Rose Byrne on Her ‘Punk-Rock’ New Film, If I Had Legs I’d Kick You

Rose Byrne on Her ‘PunkRock New Film ‘If I Had Legs Id Kick You
Photo: Getty Images

With fashion month now behind us, this Thursday’s episode of The Run-Through goes deep on one of the buzziest movies at Sundance this year: Mary Bronstein’s absorbing psychological com-dram If I Had Legs I’d Kick You, starring the wonderful Rose Byrne.

Ahead of the film’s release in theaters on Friday, Rose stopped by the podcast studio to chat with Chloe Malle and Taylor Antrim about its major themes (among them, the mania of motherhood and caretaking); unpack some of its most breathtaking sequences (that ending!); and dork out over her co-stars, A$AP Rocky and Conan O’Brien.

Read a slightly edited and condensed version of that conversation here—and then cue up the full episode to hear the group discuss Rose’s partner Bobby Cannavale’s latest turn on Broadway, in Yasmina Reza’s Art; Rose’s own forthcoming appearance onstage in Noël Coward’s Fallen Angels, opposite Kelli O’Hara; the hardest skills she’s had to learn for a role (one of them was to play…Gloria Steinem?); and how she and her stylist Kate Young build her red-carpet looks. You won’t want to miss a minute of it.

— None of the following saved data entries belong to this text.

import Mathlib
import Summits.Ventures.HodgeRepro.Tier4.Target
import Summits.Ventures.HodgeRepro.Tier4.Line3.Defs
import Summits.Ventures.HodgeRepro.Tier4.Line3.DefsLemmas
import Summits.Ventures.HodgeRepro.Tier4.Line3.OffMainOrbit
import Summits.Ventures.HodgeRepro.Tier4.Line3.OrbitInvariant
import Summits.Ventures.HodgeRepro.Tier4.Line3.RayMinor
import Summits.Ventures.HodgeRepro.Tier4.Line3.CrossMinor
import Summits.Ventures.HodgeRepro.Tier4.Line3.BallCoordLemmas
import Summits.Ventures.HodgeRepro.Tier4.Line3.HeckeEquivarianceLemmas
import Summits.Ventures.HodgeRepro.Tier4.Line3.ScalarFamily

/-!
# Tier4/Line3/RankOneInvariant — L3.4″: the depth-`N` per-slot balls eventually miss every orbit OFF the rank-one ray
(t4-x2 g2; the `OrbitInvariant` pattern (L3.4, p668771) on the DEGREE-4 invariants `crossMinor` of t4-L2-p3 g3's
`CrossMinor` (p679339) and the per-slot support clause `SuppSlot`)

Blind re-derivation cell `pub-hodge-repro`, Tier 4 «PROVE THE STEP» (README §9–§10), LINE L3, seat t4-x2 (reserve
wall-breaker, g2).  For the v0.39 repair of the line after O-L3-8 (S13369 / S13393 / S13421): the support of the natural
localiser is the product of the four per-slot saturated balls (`SuppSlot`), the persistent orbits are the per-slot scalar
copies of the ray elements (S13421 (3)), and what the degree-4 rung SEES is the set `RankOneRay xm` of orbits all of whose
cross products with the centre vanish.

* `crossMinor_smul` / `absCross_smul`: scaling the four vectors by `t : Fin 4 → E′` multiplies every cross product by
  `c(t_i) t_j c(t_k) t_l` — of absolute value `1` at every embedding for norm-one `t`.
* `crossMinor_unitary`: `U(H)(E′)` does not change the Gram entries, hence not the cross products.
* `absCross_eq_of_orbitOf_eq`: the archimedean sizes `‖σ (crossMinor xm x i j k l)‖` are ORBIT INVARIANTS (induction on
  `Relation.EqvGen orbitStepL` through the chosen representatives, exactly as `OrbitInvariant.absGram_of_orbitOf_eq`).
* `eventually_coefQ_eq_zero_rankOne`: for a family of translates with the per-slot support clause, every line tuple of a
  fixed orbit OFF `RankOneRay xm` has coefficient `0` from some depth on — otherwise `exists_crossMinor_size` gives
  `N(𝔭)^N ≤ ‖σ D₀‖^d ‖σ M‖^d` with `‖σ M‖` bounded by the orbit's invariants, against `N(𝔭) ≥ 2`.
* `eventually_term_eq_zero_rankOne` / `tendsto_term_zero_rankOne`: the orbital terms off the rank-one ray vanish from
  some depth on, hence tend to `0` — the field `tendsto_zero` of `LocalizerSetOff` (p679551) for `mainSet := RankOneRay xm`
  (or any main set containing it).

`RankOneRay xm` and `ScalarFamily xm` are `Tier4/Line3/ScalarFamily.lean` (p679898, the text of record of v0.39, S13492 (1)):
the rank-one ray contains the per-slot scalar family and coincides with it off the zero slots when the centre has non-zero Gram
entries; the orbits with a zero slot have kernel `0` (`datumS Φ 0 z k = 0`), so their terms vanish at every depth — which gives
the cut of record **`term_tendsto_zero_family`** (L3.4″ with `o ∉ ScalarFamily xm`).
Nothing here asserts anything about the truth of (P); HC_CM is NOT proved by anyone in this repository.
-/

set_option autoImplicit false

noncomputable section

namespace Summit.Ventures.HodgeRepro.Tier4.Line3

open Summit.Ventures.HodgeRepro.Tier4
open Matrix NumberField Filter Topology

open scoped Classical

namespace T4Data

variable (X : T4Data)

/-! ### 2. The archimedean sizes of the cross products are orbit invariants -/

/-- Scaling the four vectors multiplies a cross product by `c(t_i) t_j c(t_k) t_l`. -/
theorem crossMinor_smul (xm : X.Tuple) (t : Fin 4 → X.E) (x : X.Tuple) (i j k l : Fin 4) :
    X.crossMinor xm (fun j => t j • x j) i j k l =
      X.c (t i) * t j * (X.c (t k) * t l) * X.crossMinor xm x i j k l := by
  unfold crossMinor
  rw [X.gram_slot_smul x t i j, X.gram_slot_smul x t k l, X.gram_slot_smul x t i l, X.gram_slot_smul x t k j]
  ring
/-- [folklore] (S) (Tmix): block-translation covariance of the symmetrised composite mixed table at blocking `L^m` (an1's `symMixFFAt_translate` ∕
`symMixFFAt_hmixt` byte shape one composite up). -/
theorem compMixFF_sym_translate (m : ℕ) (κ : Fin (d + 1)) (u : Site (d + 1)) (μ : Fin (d + 1)) (y t : Site (d + 1)) :
    compMixFF (fun _ => symLinKerAt (toSite r) L) (fun _ => symVhKerAt (toSite r) L) (fun _ => symHessKerAt (toSite r) L)
        (fun _ => symMixKerAt (toSite r) L) L m κ (u + ((L ^ m : ℕ) : ℤ) • t) μ (y + t)
      = shiftK (-(((L ^ m : ℕ) : ℤ) • t))
          (compMixFF (fun _ => symLinKerAt (toSite r) L) (fun _ => symVhKerAt (toSite r) L) (fun _ => symHessKerAt (toSite r) L)
            (fun _ => symMixKerAt (toSite r) L) L m κ u μ y) :=
  compMixFF_translate (ℓ := fun _ => symLinKerAt (toSite r) L) (𝓋 := fun _ => symVhKerAt (toSite r) L)
    (𝒽 := fun _ => symHessKerAt (toSite r) L) (𝓉 := fun _ => symMixKerAt (toSite r) L)
    (fun _ μ y t f => SymAveragingHessianCounts.symLinKerAt_add (toSite r) L μ y t f)
    (fun _ μ y t f f' => SymAveragingHessianCounts.symVhKerAt_add (toSite r) L μ y t f f')
    (fun _ μ y t f f' => SymAveragingHessianCounts.symHessKerAt_add (toSite r) L μ y t f f')
    (fun _ μ y t g f f' => SymAveragingMixedJetTables.symMixKerAt_add (toSite r) L μ y t g f f') m κ u μ y t

/-- [folklore] (S) BOUND: `|compMixKer (sym bricks) m| ≤ bndMix m` with an1's brick constants `ℓ`, `3ℓ²`, `2ℓ²` and `symMixAbs (toSite r) L` (one root — no
uniformity hypothesis, contrast §3). -/
theorem abs_compMixKer_sym_le (hL : 1 ≤ L) (hr : r ∈ box (d + 1) L) (m : ℕ) (μ : Fin (d + 1)) (y : Site (d + 1)) (g f f' : Bond (d + 1)) :
    |compMixKer (fun _ => symLinKerAt (toSite r) L) (fun _ => symVhKerAt (toSite r) L) (fun _ => symHessKerAt (toSite r) L)
        (fun _ => symMixKerAt (toSite r) L) L m μ y g f f'|
      ≤ bndMix d L (ell (d + 1) L : ℝ) (3 * (ell (d + 1) L : ℝ) ^ 2) (2 * (ell (d + 1) L : ℝ) ^ 2) (symMixAbs (toSite r) L) m :=
  abs_compMixKer_le (ℓ := fun _ => symLinKerAt (toSite r) L) (𝓋 := fun _ => symVhKerAt (toSite r) L)
    (𝒽 := fun _ => symHessKerAt (toSite r) L) (𝓉 := fun _ => symMixKerAt (toSite r) L)
    (by positivity) (by positivity) (by positivity) (symMixAbs_nonneg _ _)
    (fun _ μ y f => SymAveragingHessianCounts.abs_symLinKerAt_le hL μ y hr f)
    (fun _ μ y f f' => SymAveragingHessianCounts.abs_symVhKerAt_le hL μ y hr f f')
    (fun _ μ y f f' => SymAveragingHessianCounts.abs_symHessKerAt_le hL μ y hr f f')
    (fun _ μ y g f f' => SymAveragingMixedJetTables.abs_symTTab_le hr μ y f f' g) m μ y g f f'

/-- [folklore] (S) (Lmix): the symmetrised composite mixed table at blocking `L^m` is a `LocStencilFM (L^m)` family at every rate `δ ≥ 0`, constant
`bndMix m · e^{3(d+1)·wid m·δ}` with an1's `symMixAbs (toSite r) L` as the third-order brick bound. -/
theorem locStencilFM_compMixFF_sym (hL : 1 ≤ L) (hr : r ∈ box (d + 1) L) (m : ℕ) {δ : ℝ} (hδ : 0 ≤ δ) :
    LocStencilFM (L ^ m)
      (compMixFF (fun _ => symLinKerAt (toSite r) L) (fun _ => symVhKerAt (toSite r) L) (fun _ => symHessKerAt (toSite r) L)
        (fun _ => symMixKerAt (toSite r) L) L m)
      (bndMix d L (ell (d + 1) L : ℝ) (3 * (ell (d + 1) L : ℝ) ^ 2) (2 * (ell (d + 1) L : ℝ) ^ 2) (symMixAbs (toSite r) L) m
        * Real.exp (3 * ((d : ℝ) + 1) * (wid L m) * δ)) δ :=
  locStencilFM_compMixFF (ℓ := fun _ => symLinKerAt (toSite r) L) (𝓋 := fun _ => symVhKerAt (toSite r) L)
    (𝒽 := fun _ => symHessKerAt (toSite r) L) (𝓉 := fun _ => symMixKerAt (toSite r) L)
    (by positivity) (by positivity) (by positivity) (symMixAbs_nonneg _ _)
    (fun _ μ y f => SymAveragingHessianCounts.abs_symLinKerAt_le hL μ y hr f)
    (fun _ μ y f f' => SymAveragingHessianCounts.abs_symVhKerAt_le hL μ y hr f f')
    (fun _ μ y f f' => SymAveragingHessianCounts.abs_symHessKerAt_le hL μ y hr f f')
    (fun _ μ y g f f' => SymAveragingMixedJetTables.abs_symTTab_le hr μ y f f' g) m hδ

/-- [folklore] (S) (Lmix) in the record's letter shape (rate `1`; an1's `symMixFFAt_hmix` one composite up). -/
theorem compMixFF_sym_hmix (hL : 1 ≤ L) (hr : r ∈ box (d + 1) L) (m : ℕ) :
    ∃ C δ : ℝ, 0 < δ ∧ LocStencilFM (L ^ m)
      (compMixFF (fun _ => symLinKerAt (toSite r) L) (fun _ => symVhKerAt (toSite r) L) (fun _ => symHessKerAt (toSite r) L)
        (fun _ => symMixKerAt (toSite r) L) L m) C δ :=
  ⟨_, 1, one_pos, locStencilFM_compMixFF_sym hL hr m zero_le_one⟩

end Sym

end Summit.QuantumFields.BalabanUV.Beta.CompositeMixedTable

end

Chloe Malle: Okay. I want to talk about Legs because unfortunately, Taylor and I have very different tastes in film. He likes a really stressful film…

Taylor Antrim: I do. Well, I love feeling like your heart’s racing a little bit—

CM: It’s like being on a rollercoaster for two hours.

TA: But I enjoy that.

CM: I find that… difficult.

Rose Byrne: There’s a claustrophobia. I don’t disagree. The film asks a lot of its audience and it’s an experience. It is kind of radical and a little punk rock, and it definitely has a claustrophobia to it and a tone that is a pressure cooker underneath, but it is released with comedy. I think there are these moments where the valves release and you are allowed to laugh at the absurdity.

CM: And heart! There are these moments of real empathy and you do respond to that.

TA: So your character’s daughter has a kind of eating disorder and is connected to a feeding tube. And the challenge that your character is facing is that this doctor, played by Mary Bronstein, is saying that your daughter has to gain something like 50 pounds this week or there’s a further intervention that’s going to happen.

CM: And the doctor character is really expressing some quite tacit, and not, judgment of Rose’s character in the way that she’s handling it.

TA: The film is really about this need to escape from reality… the camera’s on your face the whole time. Linda is the main character, but there’s very little objectivity from her. It’s like you’re just kind of in her brain.

RB: It’s purely her point of view the entire time. Yes.

TA: But my question is, when you got the script, what did you think?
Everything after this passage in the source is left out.